First, you could confirm your purchase of a particular item and the shop attendant will go to backroom to help you pick a new set instead of the display set. However, there are some shady shop operators who will put an older model or even a fake one instead (though the latter is unlikely)!

Next, instead of changing the model of the item, there are some shop owners who simply take out the accessories which are less noticeable.

Finally, there are shops which advertise a certain popular product at a very low price, once you are hooked and negotiations are finalized, the shop owner will check his stock and claim that he doesn’t have any remaining stock of that product, however, he offers you a replacement item that is in reality of much lower value but at the same price. Tired of the negotiations again, some travellers will simply take up the deal.

Note: this is especially common with electronics items which are of higher value, which makes the scam more worthwhile. Be careful when shopping around the shops at Nathan Road, Kowloon.

Rule of thumb: double check the item when it is passed back to you


2. Overcharging shops

This is a problem many tourists meet with when shopping for electronics at Nathan Road in Kowloon. This is because products do not have a price tag, and tourists who do not know their stuff and can easily fall for the claims made by these shops.

Some of the infamous shops to avoid – Perfect digital; 3D digital and audio

Rule of thumb: do your research before going down to purchase (high value items especially)


3. Weighing scale scam

As part of the Hong Kong experience, many tourists over here like to purchase traditional Chinese medicine or herbs. However, there have been reports of shops rigging their weighing scales to sell less for the same price.

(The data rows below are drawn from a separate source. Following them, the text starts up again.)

import Literature.Probability.Distributions.TrinomialLineSection
import HarnessLib

/-!
# Linear mode brackets for the line section of the trivariate hypergeometric law

Continuation of `TrinomialLineSection.lean` (that file is at the 200 KB cap; §1–§16 there). The variance floor
`var_lineW_ge_of_bracket` (§15 there) takes MODE BRACKETS `lo + 1 ≤ hi` with `D(lo) < N(lo)` and `N(hi) < D(hi)`,
where `N(α) = (a−α)·j(j−1)·(d−m)` and `D(α) = (α+1)(b+2−j)(b+1−j)(m+1)` (`j = x − 2α`, `m = s + α − x`) are the
numerator and denominator of the consecutive ratio `W(α+1)/W(α)` [Chattamvelli–Shanmugam 2020, §7.4 Table 7.1: the
hypergeometric recurrence; the mode of a hypergeometric-type law is where the ratio crosses `1`]. These cubic sign
conditions follow from THREE LINEAR inequalities each — «`lo` lies below, `hi` above, the proportional point in all
three coordinates», with the sampling rate `p = s/N` cross-multiplied (`N = a + b + d`):

* `denom_lt_numer_of_linear`: `(lo+1)·N ≤ (a+1)·s`, `(b+1)·s + N ≤ (x−2lo)·N`, `(s+lo+1−x)·N < (d+1)·s` ⇒ `D(lo) < N(lo)`
  (factor by factor `(a−lo)/(lo+1) ≥ (1−p)/p`, `j(j−1)/((b+2−j)(b+1−j)) ≥ (p/(1−p))²`, `(d−m)/(m+1) > (1−p)/p`, and the
  three proportional rates multiply to `1`);
* `numer_lt_denom_of_linear`: `(a+1)·s < (hi+1)·N`, `(x−2hi)·N ≤ (b+1)·s`, `(d+1)·s ≤ (s+hi+1−x)·N` ⇒ `N(hi) < D(hi)`;
* **`var_lineW_ge_of_linearBracket`**: the variance floor `(r²/2)·Σ_{α≤a} W ≤ Σ_{α≤a} (α − m)²·W` (every real centre
  `m`) under the linear bracket conditions, the margins on `[lo+1, hi]`, `16L(L+1) ≤ M` and `4r+2 ≤ L+1` — no cubic
  left. With `x = s(2a+b)/N + ξ` the conditions hold for `lo ≤ sa/N − |ξ| − 2`, `hi ≥ sa/N + |ξ| + 2`: the bracket is
  the typical `HH` count ± (window half-width + 2).

* §2 (v2) **`var_lineW_ge_of_window`** — the floor FROM THE WINDOW ALONE: `|x − s(2a+b)/N| ≤ ε` (real form) and
  six product margins `C·N ≤ s·a, a·(N−s), s·b, b·(N−s), s·d, d·(N−s)` with `C = M + 2L + 3ε + 7` give the
  brackets (`lo = ⌊sa/N⌋ − ε − 2`, `hi = ⌊sa/N⌋ + ε + 3`) and the margins; conclusion `(r²/2)·ΣW ≤ Σ(α−m)²W`.

All PROVED, no definitions, no named facts (cell pnp-psdrank, prover MEMO-30 (B3a): the variance floor (V) of brick
130 with the mode located by linear data; nothing here is about psd rank or P vs NP).

## References
* [ChattamvelliShanmugam2020] R. Chattamvelli, R. Shanmugam, *Discrete Distributions in Engineering and the Applied
  Sciences* (2020), §7.4 (PDF p. 143 Table 7.1: the hypergeometric recurrence; p. 144: the multivariate law).
* [SaumardWellner2014] A. Saumard, J. A. Wellner, *Log-concavity and strong log-concavity: a review*, Statistics
  Surveys 8 (2014), §4 (arXiv p. 13).
* [Durrett2019] R. Durrett, *Probability: Theory and Examples*, 5th ed. (2019), Thm. 1.6.4 (Chebyshev's inequality).
-/

namespace Literature.Probability.Distributions.TrinomialLineSection

/-! ### §1 The sign of `N − D` from three linear inequalities; the variance floor from linear brackets

`N(α) = (a−α)·j(j−1)·(d−m)` and `D(α) = (α+1)(b+2−j)(b+1−j)(m+1)` (`j = x − 2α`, `m = s + α − x`) compare factor by
factor with the proportional rates `p = s/N`, `1 − p`, `N = a + b + d`: `(a−α)/(α+1) ≥ (1−p)/p` iff `(α+1)N ≤ (a+1)s`,
`(j−1)/(b+2−j) ≥ p/(1−p)` iff `(b+1)s + N ≤ jN`, `(d−m)/(m+1) > (1−p)/p` iff `(m+1)N < (d+1)s`; the product of the
three proportional rates is `((1−p)/p)·(p/(1−p))²·((1−p)/p) = 1`. So «`lo` below the proportional point in all three
coordinates» gives `D(lo) < N(lo)` and «`hi` above it» gives `N(hi) < D(hi)` — LINEAR conditions replacing the cubic
sign conditions of `lt_max_of_denom_lt_numer` / `max_le_of_numer_lt_denom`; with `x = s(2a+b)/N + ξ` they hold for
`lo ≤ sa/N − |ξ| − 2`, `hi ≥ sa/N + |ξ| + 2` (the typical `HH` count ± the window). -/

/-- **Lower linear bracket**: if `lo ≤ a`, `2·lo + 2 ≤ x ≤ s + lo`, `s + lo ≤ x + d`, `x ≤ 2·lo + b + 1`, `1 ≤ s`,
`s + 1 ≤ N` (`N = a + b + d`) and the three linear inequalities `(lo+1)·N ≤ (a+1)·s`, `(b+1)·s + N ≤ (x − 2lo)·N`,
`(s + lo + 1 − x)·N < (d+1)·s` hold, then `D(lo) < N(lo)`.
[cite: ChattamvelliShanmugam2020, §7.4 Table 7.1 (PDF p. 143), the mode of a hypergeometric-type law from its ratio] -/
theorem denom_lt_numer_of_linear {a b d s x lo : ℕ} (h1 : lo ≤ a) (h2 : 2 * lo + 2 ≤ x) (h3 : x ≤ s + lo)
    (h4 : s + lo ≤ x + d) (h5 : x ≤ 2 * lo + b + 1) (hs : 1 ≤ s) (hN : s + 1 ≤ a + b + d)
    (i1 : (lo + 1) * (a + b + d) ≤ (a + 1) * s) (i2 : (b + 1) * s + (a + b + d) ≤ (x - 2 * lo) * (a + b + d))
    (i3 : (s + lo + 1 - x) * (a + b + d) < (d + 1) * s) :
    (lo + 1) * ((b + 2 - (x - 2 * lo)) * (b + 1 - (x - 2 * lo))) * (s + lo + 1 - x) <
      (a - lo) * ((x - 2 * lo) * (x - 2 * lo - 1)) * (d - (s + lo - x)) := by
  -- honest variables
  obtain ⟨A, hA⟩ : ∃ A, a = lo + A := ⟨a - lo, by omega⟩
  obtain ⟨J, hJ⟩ : ∃ J, x = 2 * lo + J + 2 := ⟨x - 2 * lo - 2, by omega⟩
  obtain ⟨Mm, hMm⟩ : ∃ Mm, s + lo = x + Mm := ⟨s + lo - x, by omega⟩
  obtain ⟨Dm, hDm⟩ : ∃ Dm, d = Mm + Dm := ⟨d - Mm, by omega⟩
  obtain ⟨B, hB⟩ : ∃ B, b + 1 = J + 2 + B := ⟨b + 1 - (J + 2), by omega⟩
  obtain ⟨R, hR⟩ : ∃ R, a + b + d = s + R + 1 := ⟨a + b + d - s - 1, by omega⟩
  have eA : a - lo = A := by omega
  have eJ : x - 2 * lo = J + 2 := by omega
  have eJ1 : x - 2 * lo - 1 = J + 1 := by omega
  have eM1 : s + lo + 1 - x = Mm + 1 := by omega
  have eD : d - (s + lo - x) = Dm := by omega
  have eB2 : b + 2 - (x - 2 * lo) = B + 1 := by omega
  have eB1 : b + 1 - (x - 2 * lo) = B := by omega
  rw [eA, eB2, eB1, eJ1, eJ, eM1, eD]
  rw [eJ, hR, hB] at i2
  rw [eM1, hR, hDm] at i3
  rw [hR, hA] at i1
  -- the three factor inequalities, cross-multiplied with `N − s = R + 1`
  have f1 : (lo + 1) * (R + 1) ≤ A * s := by
    have e1 : (lo + 1) * (s + R + 1) = (lo + 1) * s + (lo + 1) * (R + 1) := by ring
    have e2 : (lo + A + 1) * s = (lo + 1) * s + A * s := by ring
    rw [e1, e2] at i1
    exact Nat.le_of_add_le_add_left i1
  have f2 : (B + 1) * s ≤ (J + 1) * (R + 1) := by
    have e1 : (J + 2 + B) * s + (s + R + 1) = (J + 2) * s + ((B + 1) * s + (R + 1)) := by ring
    have e2 : (J + 2) * (s + R + 1) = (J + 2) * s + ((J + 1) * (R + 1) + (R + 1)) := by ring
    rw [e1, e2] at i2
    exact Nat.le_of_add_le_add_right (Nat.le_of_add_le_add_left i2)
  have f2' : B * s ≤ (J + 2) * (R + 1) :=
    calc B * s ≤ (B + 1) * s := Nat.mul_le_mul_right _ (by omega)
      _ ≤ (J + 1) * (R + 1) := f2
      _ ≤ (J + 2) * (R + 1) := Nat.mul_le_mul_right _ (by omega)
  have f3 : (Mm + 1) * (R + 1) < Dm * s := by
    have e1 : (Mm + 1) * (s + R + 1) = (Mm + 1) * s + (Mm + 1) * (R + 1) := by ring
    have e2 : (Mm + Dm + 1) * s = (Mm + 1) * s + Dm * s := by ring
    rw [e1, e2] at i3
    exact Nat.lt_of_add_lt_add_left i3
  have hA0 : 0 < A := by
    rcases Nat.eq_zero_or_pos A with h0 | h0
    · rw [h0, zero_mul] at f1
      have : 0 < (lo + 1) * (R + 1) := Nat.mul_pos (by omega) (by omega)
      omega
    · exact h0
  -- multiply: D·(s²(R+1)²) < N·(s²(R+1)²)
  refine Nat.lt_of_mul_lt_mul_right (a := s * s * ((R + 1) * (R + 1))) ?_
  have h12 : ((lo + 1) * (R + 1)) * ((B + 1) * s) * (B * s) ≤ (A * s) * ((J + 1) * (R + 1)) * ((J + 2) * (R + 1)) :=
    Nat.mul_le_mul (Nat.mul_le_mul f1 f2) f2'
  have hX : 0 < (A * s) * ((J + 1) * (R + 1)) * ((J + 2) * (R + 1)) :=
    Nat.mul_pos (Nat.mul_pos (Nat.mul_pos hA0 (by omega)) (by positivity)) (by positivity)
  calc (lo + 1) * ((B + 1) * B) * (Mm + 1) * (s * s * ((R + 1) * (R + 1)))
      = (((lo + 1) * (R + 1)) * ((B + 1) * s) * (B * s)) * ((Mm + 1) * (R + 1)) := by ring
    _ ≤ ((A * s) * ((J + 1) * (R + 1)) * ((J + 2) * (R + 1))) * ((Mm + 1) * (R + 1)) :=
        Nat.mul_le_mul_right _ h12
    _ < ((A * s) * ((J + 1) * (R + 1)) * ((J + 2) * (R + 1))) * (Dm * s) := Nat.mul_lt_mul_of_pos_left f3 hX
    _ = A * ((J + 2) * (J + 1)) * Dm * (s * s * ((R + 1) * (R + 1))) := by ring

/-- **Upper linear bracket**: if `hi ≤ a`, `2·hi ≤ x ≤ s + hi`, `s + hi ≤ x + d`, `x ≤ 2·hi + b + 1`, `1 ≤ s`,
`s + 1 ≤ N` and `(a+1)·s < (hi+1)·N`, `(x − 2hi)·N ≤ (b+1)·s`, `(d+1)·s ≤ (s + hi + 1 − x)·N`, then `N(hi) < D(hi)`.
[cite: ChattamvelliShanmugam2020, §7.4 Table 7.1 (PDF p. 143)] -/
theorem numer_lt_denom_of_linear {a b d s x hi : ℕ} (h1 : hi ≤ a) (h2 : 2 * hi ≤ x) (h3 : x ≤ s + hi)
    (h4 : s + hi ≤ x + d) (h5 : x ≤ 2 * hi + b + 1) (hs : 1 ≤ s) (hN : s + 1 ≤ a + b + d)
    (i1 : (a + 1) * s < (hi + 1) * (a + b + d)) (i2 : (x - 2 * hi) * (a + b + d) ≤ (b + 1) * s)
    (i3 : (d + 1) * s ≤ (s + hi + 1 - x) * (a + b + d)) :
    (a - hi) * ((x - 2 * hi) * (x - 2 * hi - 1)) * (d - (s + hi - x)) <
      (hi + 1) * ((b + 2 - (x - 2 * hi)) * (b + 1 - (x - 2 * hi))) * (s + hi + 1 - x) := by
  obtain ⟨A, hA⟩ : ∃ A, a = hi + A := ⟨a - hi, by omega⟩
  obtain ⟨J, hJ⟩ : ∃ J, x = 2 * hi + J := ⟨x - 2 * hi, by omega⟩
  obtain ⟨Mm, hMm⟩ : ∃ Mm, s + hi = x + Mm := ⟨s + hi - x, by omega⟩
  obtain ⟨Dm, hDm⟩ : ∃ Dm, d = Mm + Dm := ⟨d - Mm, by omega⟩
  obtain ⟨B, hB⟩ : ∃ B, b + 1 = J + B := ⟨b + 1 - J, by omega⟩
  obtain ⟨R, hR⟩ : ∃ R, a + b + d = s + R + 1 := ⟨a + b + d - s - 1, by omega⟩
  have eA : a - hi = A := by omega
  have eJ : x - 2 * hi = J := by omega
  have eM1 : s + hi + 1 - x = Mm + 1 := by omega
  have eD : d - (s + hi - x) = Dm := by omega
  have eB2 : b + 2 - (x - 2 * hi) = B + 1 := by omega
  have eB1 : b + 1 - (x - 2 * hi) = B := by omega
  rw [eA, eB2, eB1, eJ, eM1, eD]
  rw [eJ, hR, hB] at i2
  rw [eM1, hR, hDm] at i3
  rw [hR, hA] at i1
  have f1 : A * s < (hi + 1) * (R + 1) := by
    have e1 : (hi + A + 1) * s = (hi + 1) * s + A * s := by ring
    have e2 : (hi + 1) * (s + R + 1) = (hi + 1) * s + (hi + 1) * (R + 1) := by ring
    rw [e1, e2] at i1
    exact Nat.lt_of_add_lt_add_left i1
  have f2 : J * (R + 1) ≤ B * s := by
    have e1 : J * (s + R + 1) = J * s + J * (R + 1) := by ring
    have e2 : (J + B) * s = J * s + B * s := by ring
    rw [e1, e2] at i2
    exact Nat.le_of_add_le_add_left i2
  have f2' : (J - 1) * (R + 1) ≤ (B + 1) * s :=
    calc (J - 1) * (R + 1) ≤ J * (R + 1) := Nat.mul_le_mul_right _ (Nat.sub_le J 1)
      _ ≤ B * s := f2
      _ ≤ (B + 1) * s := Nat.mul_le_mul_right _ (by omega)
  have f3 : Dm * s ≤ (Mm + 1) * (R + 1) := by
    have e1 : (Mm + Dm + 1) * s = (Mm + 1) * s + Dm * s := by ring
    have e2 : (Mm + 1) * (s + R + 1) = (Mm + 1) * s + (Mm + 1) * (R + 1) := by ring
    rw [e1, e2] at i3
    exact Nat.le_of_add_le_add_left i3
  have hB0 : 0 < B := by
    rcases Nat.eq_zero_or_pos B with h0 | h0
    · -- `B = 0` forces `J = 0` (from `f2`) and then `b + 1 = 0`: impossible
      rw [h0, zero_mul] at f2
      have hJ0 : J * (R + 1) = 0 := Nat.le_zero.1 f2
      rcases Nat.mul_eq_zero.1 hJ0 with h | h <;> omega
    · exact h0
  refine Nat.lt_of_mul_lt_mul_right (a := s * s * ((R + 1) * (R + 1))) ?_
  have h23 : (J * (R + 1)) * ((J - 1) * (R + 1)) * (Dm * s) ≤ (B * s) * ((B + 1) * s) * ((Mm + 1) * (R + 1)) :=
    Nat.mul_le_mul (Nat.mul_le_mul f2 f2') f3
  have hY : 0 < (B * s) * ((B + 1) * s) * ((Mm + 1) * (R + 1)) :=
    Nat.mul_pos (Nat.mul_pos (Nat.mul_pos hB0 (by omega)) (Nat.mul_pos (by omega) (by omega))) (by positivity)
  calc A * (J * (J - 1)) * Dm * (s * s * ((R + 1) * (R + 1)))
      = (A * s) * ((J * (R + 1)) * ((J - 1) * (R + 1)) * (Dm * s)) := by ring
    _ ≤ (A * s) * ((B * s) * ((B + 1) * s) * ((Mm + 1) * (R + 1))) := Nat.mul_le_mul_left _ h23
    _ < ((hi + 1) * (R + 1)) * ((B * s) * ((B + 1) * s) * ((Mm + 1) * (R + 1))) :=
        Nat.mul_lt_mul_of_pos_right f1 hY
    _ = (hi + 1) * ((B + 1) * B) * (Mm + 1) * (s * s * ((R + 1) * (R + 1))) := by ring

/-- **THE VARIANCE FLOOR from LINEAR brackets (B3a, mode-location free).** As `var_lineW_ge_of_bracket`, with the
cubic bracket conditions replaced by the linear ones of `denom_lt_numer_of_linear` (at `lo`) and
`numer_lt_denom_of_linear` (at `hi`): `(lo+1)N ≤ (a+1)s`, `(b+1)s + N ≤ (x−2lo)N`, `(s+lo+1−x)N < (d+1)s`,
`(a+1)s < (hi+1)N`, `(x−2hi)N ≤ (b+1)s`, `(d+1)s ≤ (s+hi+1−x)N` (`N = a+b+d`, `1 ≤ s ≤ N − 1`), plus the margins on
`[lo+1, hi]` and `16L(L+1) ≤ M`, `4r+2 ≤ L+1`. Then `(r²/2)·Σ_{α≤a} W ≤ Σ_{α≤a} (α−m)²·W` for every real `m`.
[cite: SaumardWellner2014, §4 (arXiv p. 13)] [cite: Durrett2019, Thm. 1.6.4 (Chebyshev's inequality)]
[cite: ChattamvelliShanmugam2020, §7.4 Table 7.1 (PDF p. 143)] -/
theorem var_lineW_ge_of_linearBracket (a b d s x lo hi M L : ℕ) (hM : 2 ≤ M) (hL1 : 1 ≤ L) (hlohi : lo + 1 ≤ hi)
    (hs : 1 ≤ s) (hN : s + 1 ≤ a + b + d)
    (i1 : (lo + 1) * (a + b + d) ≤ (a + 1) * s) (i2 : (b + 1) * s + (a + b + d) ≤ (x - 2 * lo) * (a + b + d))
    (i3 : (s + lo + 1 - x) * (a + b + d) < (d + 1) * s)
    (j1 : (a + 1) * s < (hi + 1) * (a + b + d)) (j2 : (x - 2 * hi) * (a + b + d) ≤ (b + 1) * s)
    (j3 : (d + 1) * s ≤ (s + hi + 1 - x) * (a + b + d))
    (m1 : hi + L + M ≤ a) (m2 : M + L ≤ lo + 3) (m2' : L ≤ lo) (m3 : 2 * (hi + L) + M + 1 ≤ x)
    (m4 : x + M + 2 * L ≤ 2 * (lo + 1) + b + 3) (m5 : x + M + L ≤ s + lo + 3) (m6 : s + hi + L + M ≤ x + d)
    (hLM : 16 * (L * (L + 1)) ≤ M) (r : ℕ) (hr : 4 * r + 2 ≤ L + 1) (m : ℝ) :
    ((r : ℝ) ^ 2 / 2) * ∑ α ∈ Finset.range (a + 1), (lineW a b d s x α : ℝ) ≤
      ∑ α ∈ Finset.range (a + 1), ((α : ℝ) - m) ^ 2 * lineW a b d s x α := by
  have hLL : 1 * (1 + 1) ≤ L * (L + 1) := Nat.mul_le_mul hL1 (by omega)
  have hlo := denom_lt_numer_of_linear (a := a) (b := b) (d := d) (s := s) (x := x) (lo := lo)
    (by omega) (by omega) (by omega) (by omega) (by omega) hs hN i1 i2 i3
  have hhi := numer_lt_denom_of_linear (a := a) (b := b) (d := d) (s := s) (x := x) (hi := hi)
    (by omega) (by omega) (by omega) (by omega) (by omega) hs hN j1 j2 j3
  exact var_lineW_ge_of_bracket a b d s x lo hi M L hM hL1 hlohi hlo hhi m1 m2 m2' m3 m4 m5 m6 hLM r hr m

Rule of thumb: besides looking at the weighing scale when there is no weight on it, do some online research on which are the reputable stores to buy from. As a starting point, you wouldn’t go wrong with shops with the Quality Tourism Service Logo.


4. Shopping tours

There have been reports where tour groups were coerced by their tour guides to purchase a minimum amount in certain stores, else they would be kicked out of their tour groups. These are usually shady tour operators in China which advertise their tours at extremely low prices to the Chinese, so they would have to generate revenue through these ways.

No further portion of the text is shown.